У меня действительно нет претензий на то, что мои объекты являются развивающими, только обучающими — для заинтересовавшихся детей или взрослых. Более того, меня периодически пытаются вовлекать в очень-очень прикладные проекты в этой области, но я говорю: «Ребята, честно скажу, я не умею это делать в прикладном аспекте. Мне 56, и если бы я умел и хотел там быть, я бы уже давно там был». Когда-то, в начале 1990-х, я разработал сценарии нескольких обучающих компьютерных игр на комбинаторное логическое мышление в развитие своего подхода, и ассоциация «Компьютер и детство» эти игры сделала. Но дальше особо не пошло. Сейчас я хотел бы, чтобы мои, уже теперь изобретенные нетранзитивные механические модели, головоломки стали частью развивающей среды. Скажем, для начала, интерактивными объектами в музее науке для детей, «Экспериментаниуме» или чем-то подобном, где дети экспериментируют с разными необычными и интересными объектами, моделями.
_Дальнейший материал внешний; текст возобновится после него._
/-- Word energies from the single-word bounds. [folklore] -/
theorem wordEnergy_le_of_forall {k : ℕ} {V : UnitAddTorus (Fin 3) → ℝ} {B : ℝ}
    (h : ∀ r : List (Fin 3), r.length ≤ k → ∫ ξ, (Torus.wordDeriv r V ξ) ^ 2 ≤ B) :
    wordEnergy k V ≤ (∑ l ∈ range (k + 1), (Fintype.card (Fin l → Fin 3) : ℝ)) * B := by
  unfold wordEnergy
  rw [sum_mul]
  refine sum_le_sum fun l hl => ?_
  have hlk : l ≤ k := Nat.lt_succ_iff.1 (mem_range.1 hl)
  calc ∑ r : Fin l → Fin 3, ∫ ξ, ‖Torus.wordDeriv (List.ofFn r) V ξ‖ ^ 2 ≤ ∑ _r : Fin l → Fin 3, B := by
        refine sum_le_sum fun r _ => ?_
        have := h (List.ofFn r) (by rw [List.length_ofFn]; exact hlk)
        simpa only [Real.norm_eq_abs, sq_abs] using this
    _ = _ := by rw [sum_const, card_univ, nsmul_eq_mul]

/-! ### The cell bounds -/

/-- `√(c E²) = √c · E` for `E ≥ 0`, bookkeeping. [folklore] -/
theorem sqrt_mul_sq_eq {c E : ℝ} (hc : 0 ≤ c) (hE : 0 ≤ E) : Real.sqrt (c * E ^ 2) = Real.sqrt c * E := by
  rw [Real.sqrt_mul hc, Real.sqrt_sq hE]

/-- **Tame cell bound for `∑ᵢⱼ (∂ᵢw)ⱼ(∂ⱼw)ᵢ`**:
`‖gradSqTrace w‖_{W^{k,2}(cell)} ≤ C ‖w‖_{W^{3,2}(cell)} ‖w‖_{W^{k+1,2}(cell)}`. [cite: KatoLai1984, §4 (4.4)] -/
theorem exists_eSobolevDomainNorm_gradSqTrace_le (hL : 0 < L) (k : ℕ) : ∃ C : ℝ, 0 ≤ C ∧
    ∀ (w : ℝ³ → ℝ³), IsSmoothPeriodic L w →
      eSobolevDomainNorm k 2 (cylinderCell L) volume (gradSqTrace w) ≤
        ENNReal.ofReal C * eSobolevDomainNorm 3 2 (cylinderCell L) volume w *
          eSobolevDomainNorm (k + 1) 2 (cylinderCell L) volume w := by
  obtain ⟨CT, hCT0, hCT⟩ := exists_eSobolevDomainNorm_fromTorus_le_wordEnergy (F := ℝ) hL k
  obtain ⟨CW, hCW0, hCW⟩ := exists_integral_wordDeriv_torusGradSqTrace_sq_le L k
  obtain ⟨C₃, hC₃0, hC₃⟩ := exists_latNormSq_torusRep_le hL 3
  obtain ⟨Ck, hCk0, hCk⟩ := exists_latNormSq_torusRep_le hL (k + 1)
  set N : ℝ := ∑ l ∈ range (k + 1), (Fintype.card (Fin l → Fin 3) : ℝ) with hN
  have hN0 : 0 ≤ N := sum_nonneg fun _ _ => Nat.cast_nonneg _
  refine ⟨CT * Real.sqrt (N * CW) * Real.sqrt C₃ * Real.sqrt Ck, by positivity, fun w hw => ?_⟩
  set W := torusRep L w with hWdef
  have hW : IsSmooth W := isSmooth_torusRep hw
  set E₃ := eSobolevDomainNorm 3 2 (cylinderCell L) volume w with hE₃
  set Ek := eSobolevDomainNorm (k + 1) 2 (cylinderCell L) volume w with hEk
  have hE₃f : E₃ < ⊤ := eSobolevDomainNorm_lt_top_of_isSmoothPeriodic L 3 hw.smooth
  have hEkf : Ek < ⊤ := eSobolevDomainNorm_lt_top_of_isSmoothPeriodic L (k + 1) hw.smooth
  -- the cell norm only sees the open cell, where `gradSqTrace w = fromTorus (torusGradSqTrace W)`
  have hcongr : eSobolevDomainNorm k 2 (cylinderCell L) volume (gradSqTrace w) =
      eSobolevDomainNorm k 2 (cylinderCell L) volume (fromTorus L (torusGradSqTrace L W)) :=
    SobolevApprox.eSobolevDomainNorm_congr (Ω := cylinderCell L) (p := 2) (μ := volume) fun x hx =>
      gradSqTrace_eq_fromTorus hL hw (cylinderCell_le_unitCylinder L hx)
  rw [hcongr]
  refine (hCT _ (isSmooth_torusGradSqTrace L hW)).trans ?_
  -- the word energy by lattice energies, and these by the cell norms
  have hWE : wordEnergy k (torusGradSqTrace L W) ≤ N * (CW * (Torus.latNormSq 3 W * Torus.latNormSq (k + 1) W)) :=
    wordEnergy_le_of_forall (hCW W hW)
  have hl3 := hC₃ w hw
  have hlk := hCk w hw
  have h3n := Torus.latNormSq_nonneg 3 W
  have hkn := Torus.latNormSq_nonneg (k + 1) W
  have hsq : Real.sqrt (wordEnergy k (torusGradSqTrace L W)) ≤
      Real.sqrt (N * CW) * (Real.sqrt C₃ * E₃.toReal) * (Real.sqrt Ck * Ek.toReal) := by
    calc Real.sqrt (wordEnergy k (torusGradSqTrace L W))
        ≤ Real.sqrt (N * CW * (Torus.latNormSq 3 W * Torus.latNormSq (k + 1) W)) := Real.sqrt_le_sqrt (by rw [mul_assoc]; exact hWE)
      _ = Real.sqrt (N * CW) * (Real.sqrt (Torus.latNormSq 3 W) * Real.sqrt (Torus.latNormSq (k + 1) W)) := by
          rw [Real.sqrt_mul (by positivity), Real.sqrt_mul h3n]
      _ ≤ Real.sqrt (N * CW) * (Real.sqrt (C₃ * E₃.toReal ^ 2) * Real.sqrt (Ck * Ek.toReal ^ 2)) :=
          mul_le_mul_of_nonneg_left (mul_le_mul (Real.sqrt_le_sqrt hl3) (Real.sqrt_le_sqrt hlk) (Real.sqrt_nonneg _)
            (Real.sqrt_nonneg _)) (Real.sqrt_nonneg _)
      _ = _ := by rw [sqrt_mul_sq_eq hC₃0 ENNReal.toReal_nonneg, sqrt_mul_sq_eq hCk0 ENNReal.toReal_nonneg]; ring
  calc ENNReal.ofReal (CT * Real.sqrt (wordEnergy k (torusGradSqTrace L W)))
      ≤ ENNReal.ofReal (CT * (Real.sqrt (N * CW) * (Real.sqrt C₃ * E₃.toReal) * (Real.sqrt Ck * Ek.toReal))) :=
        ENNReal.ofReal_le_ofReal (mul_le_mul_of_nonneg_left hsq hCT0)
    _ = ENNReal.ofReal (CT * Real.sqrt (N * CW) * Real.sqrt C₃ * Real.sqrt Ck) * E₃ * Ek := by
        rw [show CT * (Real.sqrt (N * CW) * (Real.sqrt C₃ * E₃.toReal) * (Real.sqrt Ck * Ek.toReal)) =
          (CT * Real.sqrt (N * CW) * Real.sqrt C₃ * Real.sqrt Ck) * E₃.toReal * Ek.toReal by ring,
          ENNReal.ofReal_mul (by positivity), ENNReal.ofReal_mul (by positivity), ENNReal.ofReal_toReal hE₃f.ne,
          ENNReal.ofReal_toReal hEkf.ne]

/-- **Tame cell bound for `|w_h|²`**:
`‖ |w_h|² ‖_{W^{k,2}(cell)} ≤ C ‖w‖_{W^{2,2}(cell)} ‖w‖_{W^{k,2}(cell)}`. [cite: KatoLai1984, §4 (4.4)] -/
theorem exists_eSobolevDomainNorm_horizSq_le (hL : 0 < L) (k : ℕ) : ∃ C : ℝ, 0 ≤ C ∧
    ∀ (w : ℝ³ → ℝ³), IsSmoothPeriodic L w →
      eSobolevDomainNorm k 2 (cylinderCell L) volume (fun x => ‖horizontalProj (w x)‖ ^ 2) ≤
        ENNReal.ofReal C * eSobolevDomainNorm 2 2 (cylinderCell L) volume w *
          eSobolevDomainNorm k 2 (cylinderCell L) volume w := by
  obtain ⟨CT, hCT0, hCT⟩ := exists_eSobolevDomainNorm_fromTorus_le_wordEnergy (F := ℝ) hL k
  obtain ⟨CW, hCW0, hCW⟩ := exists_integral_wordDeriv_torusHorizSq_sq_le k
  obtain ⟨C₂, hC₂0, hC₂⟩ := exists_latNormSq_torusRep_le hL 2
  obtain ⟨Ck, hCk0, hCk⟩ := exists_latNormSq_torusRep_le hL k
  set N : ℝ := ∑ l ∈ range (k + 1), (Fintype.card (Fin l → Fin 3) : ℝ) with hN
  have hN0 : 0 ≤ N := sum_nonneg fun _ _ => Nat.cast_nonneg _
  refine ⟨CT * Real.sqrt (N * CW) * Real.sqrt C₂ * Real.sqrt Ck, by positivity, fun w hw => ?_⟩
  set W := torusRep L w with hWdef
  have hW : IsSmooth W := isSmooth_torusRep hw
  set E₂ := eSobolevDomainNorm 2 2 (cylinderCell L) volume w with hE₂
  set Ek := eSobolevDomainNorm k 2 (cylinderCell L) volume w with hEk
  have hE₂f : E₂ < ⊤ := eSobolevDomainNorm_lt_top_of_isSmoothPeriodic L 2 hw.smooth
  have hEkf : Ek < ⊤ := eSobolevDomainNorm_lt_top_of_isSmoothPeriodic L k hw.smooth
  have hcongr : eSobolevDomainNorm k 2 (cylinderCell L) volume (fun x => ‖horizontalProj (w x)‖ ^ 2) =
      eSobolevDomainNorm k 2 (cylinderCell L) volume (fromTorus L (torusHorizSq W)) :=
    SobolevApprox.eSobolevDomainNorm_congr (Ω := cylinderCell L) (p := 2) (μ := volume) fun x hx =>
      norm_horizontalProj_sq_eq_fromTorus hL hw.periodic (subset_closure (cylinderCell_le_unitCylinder L hx))
  rw [hcongr]
  refine (hCT _ (isSmooth_torusHorizSq hW)).trans ?_
  have hWE : wordEnergy k (torusHorizSq W) ≤ N * (CW * (Torus.latNormSq 2 W * Torus.latNormSq k W)) :=
    wordEnergy_le_of_forall (hCW W hW)
  have hl2 := hC₂ w hw
  have hlk := hCk w hw
  have h2n := Torus.latNormSq_nonneg 2 W
  have hkn := Torus.latNormSq_nonneg k W
  have hsq : Real.sqrt (wordEnergy k (torusHorizSq W)) ≤
      Real.sqrt (N * CW) * (Real.sqrt C₂ * E₂.toReal) * (Real.sqrt Ck * Ek.toReal) := by
    calc Real.sqrt (wordEnergy k (torusHorizSq W))
        ≤ Real.sqrt (N * CW * (Torus.latNormSq 2 W * Torus.latNormSq k W)) := Real.sqrt_le_sqrt (by rw [mul_assoc]; exact hWE)
      _ = Real.sqrt (N * CW) * (Real.sqrt (Torus.latNormSq 2 W) * Real.sqrt (Torus.latNormSq k W)) := by
          rw [Real.sqrt_mul (by positivity), Real.sqrt_mul h2n]
      _ ≤ Real.sqrt (N * CW) * (Real.sqrt (C₂ * E₂.toReal ^ 2) * Real.sqrt (Ck * Ek.toReal ^ 2)) :=
          mul_le_mul_of_nonneg_left (mul_le_mul (Real.sqrt_le_sqrt hl2) (Real.sqrt_le_sqrt hlk) (Real.sqrt_nonneg _)
            (Real.sqrt_nonneg _)) (Real.sqrt_nonneg _)
      _ = _ := by rw [sqrt_mul_sq_eq hC₂0 ENNReal.toReal_nonneg, sqrt_mul_sq_eq hCk0 ENNReal.toReal_nonneg]; ring
  calc ENNReal.ofReal (CT * Real.sqrt (wordEnergy k (torusHorizSq W)))
      ≤ ENNReal.ofReal (CT * (Real.sqrt (N * CW) * (Real.sqrt C₂ * E₂.toReal) * (Real.sqrt Ck * Ek.toReal))) :=
        ENNReal.ofReal_le_ofReal (mul_le_mul_of_nonneg_left hsq hCT0)
    _ = ENNReal.ofReal (CT * Real.sqrt (N * CW) * Real.sqrt C₂ * Real.sqrt Ck) * E₂ * Ek := by
        rw [show CT * (Real.sqrt (N * CW) * (Real.sqrt C₂ * E₂.toReal) * (Real.sqrt Ck * Ek.toReal)) =
          (CT * Real.sqrt (N * CW) * Real.sqrt C₂ * Real.sqrt Ck) * E₂.toReal * Ek.toReal by ring,
          ENNReal.ofReal_mul (by positivity), ENNReal.ofReal_mul (by positivity), ENNReal.ofReal_toReal hE₂f.ne,
          ENNReal.ofReal_toReal hEkf.ne]

end PeriodicCylinder

end Literature.Analysis.FluidPDE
Тут, наверное, есть потенциал — голландский изобретатель Ван Девентер, после того, как я прислал ему свою статью, придумал еще более парадоксальную, чем мои, головоломку на основе моих нетранзитивных шестерен, и выложил на свой сайт, сославшись на них и на мою статью. Но это особая интеллектуальная, технологическая, коммерческая ниша — головоломки для интеллектуалов.
17. Возвращаясь к обозримым связям, можно ли сейчас выделить какие-то направления развития психологии, в которых, как Вам кажется, возможен серьезный прорыв? Можно ли в тех областях, которыми Вы сами занимаетесь, в перспективе лет в 15–20 ждать решения каких-то серьезных, фундаментальных научных проблем?Полагается говорить, что прогноз — дело неблагодарное. В этом плане мне вспоминается выпуск 2008 года журнала департамента психологии, который назывался «Психодиагностика в России через 5 лет», т.е., условно говоря, в 2013-м, — интересно сейчас перечитать. Там не всё подпадает под характеристику «Прогноз — дело неблагодарное», скорее, сами вопросы видятся сейчас как не предполагавшие сильно изменившейся социальной реальности, другого экзистенциального измерения, ощущаемого в 2018 г.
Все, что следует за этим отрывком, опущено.